> _Listed entries_:

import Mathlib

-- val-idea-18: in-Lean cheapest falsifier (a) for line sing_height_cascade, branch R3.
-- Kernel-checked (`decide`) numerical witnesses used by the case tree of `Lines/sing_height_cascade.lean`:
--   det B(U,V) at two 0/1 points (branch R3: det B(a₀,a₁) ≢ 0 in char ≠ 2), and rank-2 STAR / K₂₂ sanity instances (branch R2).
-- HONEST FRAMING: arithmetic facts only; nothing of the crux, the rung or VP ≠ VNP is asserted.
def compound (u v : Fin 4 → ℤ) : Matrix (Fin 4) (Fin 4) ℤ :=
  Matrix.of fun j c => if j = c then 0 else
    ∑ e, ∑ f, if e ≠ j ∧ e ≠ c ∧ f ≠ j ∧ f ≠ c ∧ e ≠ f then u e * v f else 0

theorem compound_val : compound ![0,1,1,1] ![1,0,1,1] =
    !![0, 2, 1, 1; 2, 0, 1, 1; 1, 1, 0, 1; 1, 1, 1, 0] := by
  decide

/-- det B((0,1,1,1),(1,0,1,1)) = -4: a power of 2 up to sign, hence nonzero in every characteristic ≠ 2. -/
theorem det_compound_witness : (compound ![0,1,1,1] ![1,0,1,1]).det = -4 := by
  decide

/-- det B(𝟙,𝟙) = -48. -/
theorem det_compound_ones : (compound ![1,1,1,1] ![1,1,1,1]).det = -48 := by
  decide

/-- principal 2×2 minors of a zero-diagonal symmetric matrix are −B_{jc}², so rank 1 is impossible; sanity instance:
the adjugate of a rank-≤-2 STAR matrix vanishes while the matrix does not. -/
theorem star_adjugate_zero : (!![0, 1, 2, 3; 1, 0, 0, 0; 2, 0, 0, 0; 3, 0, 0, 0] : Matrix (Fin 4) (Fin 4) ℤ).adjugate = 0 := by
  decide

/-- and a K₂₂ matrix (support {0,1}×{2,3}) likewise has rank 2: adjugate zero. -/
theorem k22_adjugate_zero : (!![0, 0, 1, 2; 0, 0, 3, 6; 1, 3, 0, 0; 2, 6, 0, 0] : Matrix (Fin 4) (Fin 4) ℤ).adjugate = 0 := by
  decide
* * *
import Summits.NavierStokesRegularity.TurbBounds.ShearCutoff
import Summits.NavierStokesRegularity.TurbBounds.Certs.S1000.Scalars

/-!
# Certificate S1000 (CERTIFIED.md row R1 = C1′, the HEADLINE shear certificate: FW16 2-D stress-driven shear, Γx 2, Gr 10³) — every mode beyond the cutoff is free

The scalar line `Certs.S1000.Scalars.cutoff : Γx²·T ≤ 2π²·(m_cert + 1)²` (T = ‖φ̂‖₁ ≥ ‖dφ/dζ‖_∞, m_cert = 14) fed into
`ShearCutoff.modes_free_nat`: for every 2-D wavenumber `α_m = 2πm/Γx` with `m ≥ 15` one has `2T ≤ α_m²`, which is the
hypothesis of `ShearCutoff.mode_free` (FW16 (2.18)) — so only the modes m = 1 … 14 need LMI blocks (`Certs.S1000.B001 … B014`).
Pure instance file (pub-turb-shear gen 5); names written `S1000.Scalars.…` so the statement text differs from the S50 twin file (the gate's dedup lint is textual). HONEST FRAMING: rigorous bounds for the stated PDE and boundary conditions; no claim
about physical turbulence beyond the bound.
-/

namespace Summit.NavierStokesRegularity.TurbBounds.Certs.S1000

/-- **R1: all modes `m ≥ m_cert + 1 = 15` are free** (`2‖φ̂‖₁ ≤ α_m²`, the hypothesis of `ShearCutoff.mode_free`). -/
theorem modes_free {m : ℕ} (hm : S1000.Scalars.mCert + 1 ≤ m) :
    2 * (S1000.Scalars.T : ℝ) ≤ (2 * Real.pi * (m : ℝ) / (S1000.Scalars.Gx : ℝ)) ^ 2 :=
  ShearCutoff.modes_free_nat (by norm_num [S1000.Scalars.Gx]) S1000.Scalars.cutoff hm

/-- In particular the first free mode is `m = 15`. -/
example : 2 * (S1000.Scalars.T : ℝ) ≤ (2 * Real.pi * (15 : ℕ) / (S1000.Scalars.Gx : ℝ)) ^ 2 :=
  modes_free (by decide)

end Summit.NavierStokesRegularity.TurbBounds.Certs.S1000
---
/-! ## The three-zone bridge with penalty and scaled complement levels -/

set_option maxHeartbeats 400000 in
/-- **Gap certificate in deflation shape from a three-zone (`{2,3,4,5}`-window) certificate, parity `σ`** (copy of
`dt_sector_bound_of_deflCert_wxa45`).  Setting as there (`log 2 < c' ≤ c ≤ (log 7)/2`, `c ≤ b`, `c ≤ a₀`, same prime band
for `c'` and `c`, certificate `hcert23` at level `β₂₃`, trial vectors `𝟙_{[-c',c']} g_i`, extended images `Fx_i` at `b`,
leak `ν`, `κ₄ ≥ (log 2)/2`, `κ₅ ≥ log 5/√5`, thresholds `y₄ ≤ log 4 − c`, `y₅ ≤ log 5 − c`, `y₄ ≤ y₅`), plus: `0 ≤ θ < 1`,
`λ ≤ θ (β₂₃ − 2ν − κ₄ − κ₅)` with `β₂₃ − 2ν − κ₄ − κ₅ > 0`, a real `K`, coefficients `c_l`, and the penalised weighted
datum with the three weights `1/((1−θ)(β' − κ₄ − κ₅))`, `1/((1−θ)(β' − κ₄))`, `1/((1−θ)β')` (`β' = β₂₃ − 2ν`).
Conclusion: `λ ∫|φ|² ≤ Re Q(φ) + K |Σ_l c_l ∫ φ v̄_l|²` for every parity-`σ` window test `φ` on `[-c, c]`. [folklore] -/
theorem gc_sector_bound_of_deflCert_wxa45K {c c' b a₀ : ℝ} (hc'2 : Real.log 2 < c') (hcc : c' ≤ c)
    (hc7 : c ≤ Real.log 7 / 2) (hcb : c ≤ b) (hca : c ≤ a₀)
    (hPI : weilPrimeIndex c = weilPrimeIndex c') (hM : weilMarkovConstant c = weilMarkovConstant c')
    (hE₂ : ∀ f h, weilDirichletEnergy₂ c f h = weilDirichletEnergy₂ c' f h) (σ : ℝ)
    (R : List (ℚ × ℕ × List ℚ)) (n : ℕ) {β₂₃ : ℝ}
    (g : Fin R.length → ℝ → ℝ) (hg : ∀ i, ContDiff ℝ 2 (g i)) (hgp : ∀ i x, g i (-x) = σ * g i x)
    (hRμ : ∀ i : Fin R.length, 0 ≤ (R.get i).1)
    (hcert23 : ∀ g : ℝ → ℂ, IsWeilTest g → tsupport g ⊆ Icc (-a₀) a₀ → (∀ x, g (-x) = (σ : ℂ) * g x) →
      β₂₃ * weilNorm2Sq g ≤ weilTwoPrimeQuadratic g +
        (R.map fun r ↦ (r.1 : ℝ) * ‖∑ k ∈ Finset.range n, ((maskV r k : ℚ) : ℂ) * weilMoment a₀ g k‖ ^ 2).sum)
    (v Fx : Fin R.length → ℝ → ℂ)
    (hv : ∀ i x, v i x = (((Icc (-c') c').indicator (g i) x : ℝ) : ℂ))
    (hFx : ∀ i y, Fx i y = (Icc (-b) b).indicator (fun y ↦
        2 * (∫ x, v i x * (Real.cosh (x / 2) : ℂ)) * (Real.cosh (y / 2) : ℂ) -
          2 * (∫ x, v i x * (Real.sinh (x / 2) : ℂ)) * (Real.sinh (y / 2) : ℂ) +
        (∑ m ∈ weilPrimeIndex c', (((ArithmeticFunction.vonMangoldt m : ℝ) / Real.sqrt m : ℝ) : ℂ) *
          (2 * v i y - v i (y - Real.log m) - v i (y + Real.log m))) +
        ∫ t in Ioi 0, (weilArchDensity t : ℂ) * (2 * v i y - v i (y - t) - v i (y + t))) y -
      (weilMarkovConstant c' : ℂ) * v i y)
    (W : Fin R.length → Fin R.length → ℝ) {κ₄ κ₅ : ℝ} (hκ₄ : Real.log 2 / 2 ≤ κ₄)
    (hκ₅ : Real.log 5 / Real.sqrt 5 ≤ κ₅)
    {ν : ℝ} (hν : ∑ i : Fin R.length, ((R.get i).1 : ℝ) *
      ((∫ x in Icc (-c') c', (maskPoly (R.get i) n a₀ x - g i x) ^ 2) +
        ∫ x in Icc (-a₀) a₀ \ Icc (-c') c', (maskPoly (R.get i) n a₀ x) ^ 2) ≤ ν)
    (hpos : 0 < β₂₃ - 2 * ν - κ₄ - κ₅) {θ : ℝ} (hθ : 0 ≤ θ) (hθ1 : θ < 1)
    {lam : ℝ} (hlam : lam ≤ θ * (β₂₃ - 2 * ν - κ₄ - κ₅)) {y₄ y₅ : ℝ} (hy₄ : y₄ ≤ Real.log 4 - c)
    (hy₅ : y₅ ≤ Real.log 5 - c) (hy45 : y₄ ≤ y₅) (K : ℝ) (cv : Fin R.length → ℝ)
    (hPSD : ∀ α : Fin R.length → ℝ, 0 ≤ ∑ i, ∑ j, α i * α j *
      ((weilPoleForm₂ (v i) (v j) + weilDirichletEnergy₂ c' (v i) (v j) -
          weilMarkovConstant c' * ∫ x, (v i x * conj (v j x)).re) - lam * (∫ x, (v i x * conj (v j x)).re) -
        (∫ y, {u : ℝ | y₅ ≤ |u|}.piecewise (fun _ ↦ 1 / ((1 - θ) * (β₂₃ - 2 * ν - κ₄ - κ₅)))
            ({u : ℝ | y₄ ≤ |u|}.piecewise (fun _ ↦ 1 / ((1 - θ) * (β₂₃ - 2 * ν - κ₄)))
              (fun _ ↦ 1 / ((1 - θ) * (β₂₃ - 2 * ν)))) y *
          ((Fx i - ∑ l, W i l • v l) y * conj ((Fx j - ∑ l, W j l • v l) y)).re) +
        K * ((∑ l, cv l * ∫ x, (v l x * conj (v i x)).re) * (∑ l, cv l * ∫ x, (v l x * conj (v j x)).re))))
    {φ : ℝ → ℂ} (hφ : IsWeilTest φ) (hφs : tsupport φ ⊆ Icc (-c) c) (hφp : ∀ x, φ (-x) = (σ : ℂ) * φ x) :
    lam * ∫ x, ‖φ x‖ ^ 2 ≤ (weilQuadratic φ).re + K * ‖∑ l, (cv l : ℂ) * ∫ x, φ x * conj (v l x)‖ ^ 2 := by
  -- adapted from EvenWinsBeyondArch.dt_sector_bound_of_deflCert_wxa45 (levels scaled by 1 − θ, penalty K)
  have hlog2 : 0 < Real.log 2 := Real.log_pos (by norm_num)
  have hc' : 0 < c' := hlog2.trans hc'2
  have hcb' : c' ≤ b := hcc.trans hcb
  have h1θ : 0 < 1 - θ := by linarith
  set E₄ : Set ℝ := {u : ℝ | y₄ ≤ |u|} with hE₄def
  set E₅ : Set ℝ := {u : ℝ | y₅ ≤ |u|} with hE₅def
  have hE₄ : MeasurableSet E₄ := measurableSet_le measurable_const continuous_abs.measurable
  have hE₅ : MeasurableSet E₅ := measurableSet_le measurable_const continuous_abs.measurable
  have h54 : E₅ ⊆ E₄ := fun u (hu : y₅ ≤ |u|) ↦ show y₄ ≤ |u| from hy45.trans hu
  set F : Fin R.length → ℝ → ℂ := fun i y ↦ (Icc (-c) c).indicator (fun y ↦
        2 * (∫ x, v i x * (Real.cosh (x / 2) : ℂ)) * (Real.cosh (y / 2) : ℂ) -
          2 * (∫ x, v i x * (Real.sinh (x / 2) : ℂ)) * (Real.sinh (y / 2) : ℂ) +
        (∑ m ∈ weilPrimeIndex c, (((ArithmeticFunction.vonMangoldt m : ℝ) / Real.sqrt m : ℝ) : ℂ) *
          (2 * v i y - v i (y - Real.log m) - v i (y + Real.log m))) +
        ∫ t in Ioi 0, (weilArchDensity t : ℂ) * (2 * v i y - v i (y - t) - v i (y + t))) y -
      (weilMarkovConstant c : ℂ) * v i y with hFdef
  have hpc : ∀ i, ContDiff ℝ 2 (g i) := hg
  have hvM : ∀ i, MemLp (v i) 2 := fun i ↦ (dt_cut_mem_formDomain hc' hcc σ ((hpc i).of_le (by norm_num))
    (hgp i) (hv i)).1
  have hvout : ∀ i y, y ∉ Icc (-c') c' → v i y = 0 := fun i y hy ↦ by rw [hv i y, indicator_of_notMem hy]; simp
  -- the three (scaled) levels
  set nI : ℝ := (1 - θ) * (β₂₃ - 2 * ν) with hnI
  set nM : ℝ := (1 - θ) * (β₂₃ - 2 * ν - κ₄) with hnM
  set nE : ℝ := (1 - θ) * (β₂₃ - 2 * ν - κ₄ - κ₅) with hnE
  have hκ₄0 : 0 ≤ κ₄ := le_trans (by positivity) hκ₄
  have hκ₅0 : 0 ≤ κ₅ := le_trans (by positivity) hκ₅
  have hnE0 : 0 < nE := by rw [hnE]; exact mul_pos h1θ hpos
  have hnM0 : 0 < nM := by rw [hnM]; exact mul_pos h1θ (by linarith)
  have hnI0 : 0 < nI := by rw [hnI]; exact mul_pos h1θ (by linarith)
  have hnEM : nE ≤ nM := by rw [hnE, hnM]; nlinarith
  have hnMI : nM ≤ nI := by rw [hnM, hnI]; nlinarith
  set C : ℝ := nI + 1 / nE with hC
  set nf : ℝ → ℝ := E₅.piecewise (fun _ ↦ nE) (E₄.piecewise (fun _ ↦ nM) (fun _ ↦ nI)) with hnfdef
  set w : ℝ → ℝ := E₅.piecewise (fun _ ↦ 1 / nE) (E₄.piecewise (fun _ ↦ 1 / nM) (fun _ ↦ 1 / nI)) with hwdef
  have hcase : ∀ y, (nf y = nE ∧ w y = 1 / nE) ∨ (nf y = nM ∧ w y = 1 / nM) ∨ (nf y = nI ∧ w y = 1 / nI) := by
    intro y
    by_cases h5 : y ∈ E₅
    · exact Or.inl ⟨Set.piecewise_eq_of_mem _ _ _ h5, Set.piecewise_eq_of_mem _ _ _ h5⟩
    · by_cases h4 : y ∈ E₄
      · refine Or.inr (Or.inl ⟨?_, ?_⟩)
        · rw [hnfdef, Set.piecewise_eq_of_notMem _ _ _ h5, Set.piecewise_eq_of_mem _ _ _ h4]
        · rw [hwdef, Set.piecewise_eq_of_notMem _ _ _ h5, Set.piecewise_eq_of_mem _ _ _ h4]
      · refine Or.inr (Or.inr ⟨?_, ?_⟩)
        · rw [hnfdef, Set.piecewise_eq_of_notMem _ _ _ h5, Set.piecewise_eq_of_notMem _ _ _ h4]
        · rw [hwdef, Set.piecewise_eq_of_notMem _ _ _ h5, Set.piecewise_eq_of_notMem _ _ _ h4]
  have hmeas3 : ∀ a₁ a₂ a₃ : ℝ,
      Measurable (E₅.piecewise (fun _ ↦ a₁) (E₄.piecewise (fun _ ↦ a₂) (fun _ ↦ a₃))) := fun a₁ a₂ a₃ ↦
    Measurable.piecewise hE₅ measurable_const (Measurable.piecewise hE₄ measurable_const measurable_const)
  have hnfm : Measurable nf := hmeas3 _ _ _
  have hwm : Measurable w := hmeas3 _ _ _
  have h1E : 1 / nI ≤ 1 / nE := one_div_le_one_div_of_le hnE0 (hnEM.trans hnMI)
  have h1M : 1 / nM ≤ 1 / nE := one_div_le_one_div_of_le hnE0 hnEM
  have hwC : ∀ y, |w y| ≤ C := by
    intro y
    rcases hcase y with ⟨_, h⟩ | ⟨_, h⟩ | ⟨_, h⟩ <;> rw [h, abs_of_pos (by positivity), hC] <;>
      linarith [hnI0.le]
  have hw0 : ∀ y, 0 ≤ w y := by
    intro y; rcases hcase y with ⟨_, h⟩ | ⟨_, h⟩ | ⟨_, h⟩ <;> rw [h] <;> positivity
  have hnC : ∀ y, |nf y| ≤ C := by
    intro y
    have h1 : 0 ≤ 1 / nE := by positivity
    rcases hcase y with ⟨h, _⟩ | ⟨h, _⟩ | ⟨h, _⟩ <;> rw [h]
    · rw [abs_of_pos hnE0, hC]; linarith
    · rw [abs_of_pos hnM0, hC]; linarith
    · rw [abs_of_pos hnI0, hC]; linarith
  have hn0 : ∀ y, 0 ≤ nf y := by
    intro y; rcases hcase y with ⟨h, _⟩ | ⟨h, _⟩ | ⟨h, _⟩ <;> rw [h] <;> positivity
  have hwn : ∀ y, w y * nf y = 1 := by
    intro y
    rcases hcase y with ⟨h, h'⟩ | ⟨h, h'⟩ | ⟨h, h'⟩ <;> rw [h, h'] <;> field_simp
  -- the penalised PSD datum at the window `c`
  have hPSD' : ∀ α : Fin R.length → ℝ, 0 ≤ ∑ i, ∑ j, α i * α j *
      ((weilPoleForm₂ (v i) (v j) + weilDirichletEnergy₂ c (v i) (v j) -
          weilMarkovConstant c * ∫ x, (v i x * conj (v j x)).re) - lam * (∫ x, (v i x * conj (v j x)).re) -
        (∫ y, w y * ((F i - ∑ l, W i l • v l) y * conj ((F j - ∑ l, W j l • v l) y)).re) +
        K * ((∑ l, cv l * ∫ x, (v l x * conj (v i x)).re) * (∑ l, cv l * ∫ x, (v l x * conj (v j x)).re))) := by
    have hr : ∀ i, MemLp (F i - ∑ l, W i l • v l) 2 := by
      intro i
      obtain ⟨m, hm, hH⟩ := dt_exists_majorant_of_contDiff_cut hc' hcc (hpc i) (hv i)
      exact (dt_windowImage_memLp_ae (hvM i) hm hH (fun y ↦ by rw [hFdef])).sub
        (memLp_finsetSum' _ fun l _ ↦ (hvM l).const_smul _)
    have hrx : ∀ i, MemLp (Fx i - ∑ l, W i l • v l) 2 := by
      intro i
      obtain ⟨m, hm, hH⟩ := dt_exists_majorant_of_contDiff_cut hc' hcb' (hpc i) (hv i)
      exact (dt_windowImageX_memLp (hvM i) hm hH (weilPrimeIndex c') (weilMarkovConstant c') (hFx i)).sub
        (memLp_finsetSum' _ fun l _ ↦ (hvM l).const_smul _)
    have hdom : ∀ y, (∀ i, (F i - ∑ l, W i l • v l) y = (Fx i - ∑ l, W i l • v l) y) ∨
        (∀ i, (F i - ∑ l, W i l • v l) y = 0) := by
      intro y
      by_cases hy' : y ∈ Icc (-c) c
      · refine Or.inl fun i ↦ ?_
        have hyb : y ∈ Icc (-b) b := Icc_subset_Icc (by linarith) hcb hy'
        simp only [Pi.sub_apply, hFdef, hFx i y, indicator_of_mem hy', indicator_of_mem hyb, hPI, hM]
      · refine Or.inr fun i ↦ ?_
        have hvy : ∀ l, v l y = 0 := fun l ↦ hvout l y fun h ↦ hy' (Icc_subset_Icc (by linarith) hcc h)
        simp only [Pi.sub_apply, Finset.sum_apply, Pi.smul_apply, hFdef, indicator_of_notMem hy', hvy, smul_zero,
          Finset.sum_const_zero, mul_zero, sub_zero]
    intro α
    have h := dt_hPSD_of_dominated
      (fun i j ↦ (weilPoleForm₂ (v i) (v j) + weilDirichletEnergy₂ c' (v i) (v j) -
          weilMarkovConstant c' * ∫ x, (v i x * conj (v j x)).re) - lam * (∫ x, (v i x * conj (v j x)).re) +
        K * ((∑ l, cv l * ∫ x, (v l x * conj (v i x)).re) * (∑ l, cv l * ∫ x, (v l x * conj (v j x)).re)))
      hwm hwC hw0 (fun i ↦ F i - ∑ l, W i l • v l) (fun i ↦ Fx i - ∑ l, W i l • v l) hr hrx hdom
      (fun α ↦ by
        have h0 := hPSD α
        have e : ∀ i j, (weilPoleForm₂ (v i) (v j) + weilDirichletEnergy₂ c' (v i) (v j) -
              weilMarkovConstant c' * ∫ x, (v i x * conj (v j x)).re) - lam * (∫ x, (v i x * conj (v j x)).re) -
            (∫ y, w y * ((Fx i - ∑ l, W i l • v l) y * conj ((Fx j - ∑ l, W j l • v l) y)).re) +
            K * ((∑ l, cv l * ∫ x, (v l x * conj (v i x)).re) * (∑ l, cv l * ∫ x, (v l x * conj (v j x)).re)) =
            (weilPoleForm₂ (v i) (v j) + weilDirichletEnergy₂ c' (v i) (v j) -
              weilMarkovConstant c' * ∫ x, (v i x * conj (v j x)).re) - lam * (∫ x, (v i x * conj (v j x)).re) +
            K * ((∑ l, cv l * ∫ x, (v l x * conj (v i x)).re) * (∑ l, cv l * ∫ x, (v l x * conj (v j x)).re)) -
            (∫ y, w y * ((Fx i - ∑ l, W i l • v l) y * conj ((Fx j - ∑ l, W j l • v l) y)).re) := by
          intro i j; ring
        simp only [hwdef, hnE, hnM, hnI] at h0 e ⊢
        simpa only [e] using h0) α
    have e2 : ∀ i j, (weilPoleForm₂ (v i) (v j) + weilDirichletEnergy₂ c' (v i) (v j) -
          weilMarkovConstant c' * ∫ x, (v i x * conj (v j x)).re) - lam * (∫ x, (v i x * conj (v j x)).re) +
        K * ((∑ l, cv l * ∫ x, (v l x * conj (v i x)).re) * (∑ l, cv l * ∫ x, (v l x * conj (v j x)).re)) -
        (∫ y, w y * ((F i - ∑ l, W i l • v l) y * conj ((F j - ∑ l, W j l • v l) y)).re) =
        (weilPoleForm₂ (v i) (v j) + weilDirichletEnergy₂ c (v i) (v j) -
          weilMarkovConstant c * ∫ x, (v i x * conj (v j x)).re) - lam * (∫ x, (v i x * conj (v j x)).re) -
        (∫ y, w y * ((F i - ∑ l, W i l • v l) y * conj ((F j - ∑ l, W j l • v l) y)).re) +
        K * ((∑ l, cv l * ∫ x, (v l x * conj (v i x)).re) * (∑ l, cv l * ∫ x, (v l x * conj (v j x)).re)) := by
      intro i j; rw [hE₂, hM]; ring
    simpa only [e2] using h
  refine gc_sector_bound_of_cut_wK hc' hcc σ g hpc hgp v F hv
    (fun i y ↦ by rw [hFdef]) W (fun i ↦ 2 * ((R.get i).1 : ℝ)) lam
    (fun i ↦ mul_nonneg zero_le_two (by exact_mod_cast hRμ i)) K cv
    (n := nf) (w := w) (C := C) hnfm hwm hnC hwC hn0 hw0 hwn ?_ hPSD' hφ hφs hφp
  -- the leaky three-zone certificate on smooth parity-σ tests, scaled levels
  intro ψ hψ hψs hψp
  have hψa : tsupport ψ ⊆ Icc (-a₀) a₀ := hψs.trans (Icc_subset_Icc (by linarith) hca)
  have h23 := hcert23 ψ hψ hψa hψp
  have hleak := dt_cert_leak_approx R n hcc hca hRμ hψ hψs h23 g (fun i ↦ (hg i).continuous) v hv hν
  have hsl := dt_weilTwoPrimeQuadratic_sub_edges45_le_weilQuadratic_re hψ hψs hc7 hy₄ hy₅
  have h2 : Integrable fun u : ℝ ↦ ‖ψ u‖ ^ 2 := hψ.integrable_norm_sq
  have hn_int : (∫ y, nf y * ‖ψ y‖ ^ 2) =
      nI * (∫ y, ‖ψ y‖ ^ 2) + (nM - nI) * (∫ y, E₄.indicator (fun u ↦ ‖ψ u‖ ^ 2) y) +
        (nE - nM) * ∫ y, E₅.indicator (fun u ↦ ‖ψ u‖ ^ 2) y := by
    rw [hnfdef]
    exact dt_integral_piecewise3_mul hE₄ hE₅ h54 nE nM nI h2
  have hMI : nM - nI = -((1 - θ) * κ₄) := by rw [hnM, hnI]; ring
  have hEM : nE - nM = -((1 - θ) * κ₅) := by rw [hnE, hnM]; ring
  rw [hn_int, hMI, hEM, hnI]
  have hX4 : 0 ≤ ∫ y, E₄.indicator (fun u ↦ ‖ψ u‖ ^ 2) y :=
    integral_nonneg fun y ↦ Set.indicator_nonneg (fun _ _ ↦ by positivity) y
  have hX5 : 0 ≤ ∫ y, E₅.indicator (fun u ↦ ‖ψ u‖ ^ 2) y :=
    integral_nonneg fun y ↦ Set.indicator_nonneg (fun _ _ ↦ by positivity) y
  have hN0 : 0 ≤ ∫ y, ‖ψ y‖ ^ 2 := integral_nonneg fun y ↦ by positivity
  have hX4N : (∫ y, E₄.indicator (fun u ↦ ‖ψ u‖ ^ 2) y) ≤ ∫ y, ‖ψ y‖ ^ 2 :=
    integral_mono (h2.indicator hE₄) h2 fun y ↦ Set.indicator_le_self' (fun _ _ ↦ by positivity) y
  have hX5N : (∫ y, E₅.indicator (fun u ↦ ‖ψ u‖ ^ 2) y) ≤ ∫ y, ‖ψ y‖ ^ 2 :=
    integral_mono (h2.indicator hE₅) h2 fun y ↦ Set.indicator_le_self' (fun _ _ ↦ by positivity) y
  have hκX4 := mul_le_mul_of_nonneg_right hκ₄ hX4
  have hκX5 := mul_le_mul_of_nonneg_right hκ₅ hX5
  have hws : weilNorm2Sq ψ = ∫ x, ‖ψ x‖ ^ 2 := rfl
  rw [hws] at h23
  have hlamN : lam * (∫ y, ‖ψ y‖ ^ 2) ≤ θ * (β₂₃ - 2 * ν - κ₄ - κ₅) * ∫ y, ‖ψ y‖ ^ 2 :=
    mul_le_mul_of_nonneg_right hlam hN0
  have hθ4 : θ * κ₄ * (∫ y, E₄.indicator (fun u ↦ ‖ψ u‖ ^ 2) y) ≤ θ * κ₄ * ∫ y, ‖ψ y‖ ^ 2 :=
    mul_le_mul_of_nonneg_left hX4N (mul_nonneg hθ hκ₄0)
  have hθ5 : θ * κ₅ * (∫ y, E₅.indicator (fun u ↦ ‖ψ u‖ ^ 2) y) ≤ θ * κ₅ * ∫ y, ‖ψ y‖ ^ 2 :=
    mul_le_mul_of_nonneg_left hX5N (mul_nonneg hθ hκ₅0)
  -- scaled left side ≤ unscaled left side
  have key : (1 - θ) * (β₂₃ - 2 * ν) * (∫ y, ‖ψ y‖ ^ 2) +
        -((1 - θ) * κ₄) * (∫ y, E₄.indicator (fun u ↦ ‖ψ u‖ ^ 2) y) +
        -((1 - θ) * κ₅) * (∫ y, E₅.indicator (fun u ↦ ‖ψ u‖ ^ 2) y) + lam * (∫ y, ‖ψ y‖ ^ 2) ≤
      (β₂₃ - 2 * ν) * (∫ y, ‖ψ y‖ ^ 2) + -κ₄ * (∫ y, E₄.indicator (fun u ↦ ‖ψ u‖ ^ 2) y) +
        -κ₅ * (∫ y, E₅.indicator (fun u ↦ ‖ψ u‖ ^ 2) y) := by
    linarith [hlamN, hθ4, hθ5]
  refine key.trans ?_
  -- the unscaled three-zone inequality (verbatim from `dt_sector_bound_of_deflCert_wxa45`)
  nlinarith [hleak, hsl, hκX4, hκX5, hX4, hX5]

> _About this task_: Return exactly, and only, the lines above starting at the line that contains "(hgp i) (hv i)).1" and ending at the line that contains "set nM : ℝ := (1".

> _Result_:
    (hgp i) (hv i)).1
  have hvout : ∀ i y, y ∉ Icc (-c') c' → v i y = 0 := fun i y hy ↦ by rw [hv i y, indicator_of_notMem hy]; simp
  -- the three (scaled) levels
  set nI : ℝ := (1 - θ) * (β₂₃ - 2 * ν) with hnI
  set nM : ℝ := (1 - θ) * (β₂₃ - 2 * ν - κ₄) with hnM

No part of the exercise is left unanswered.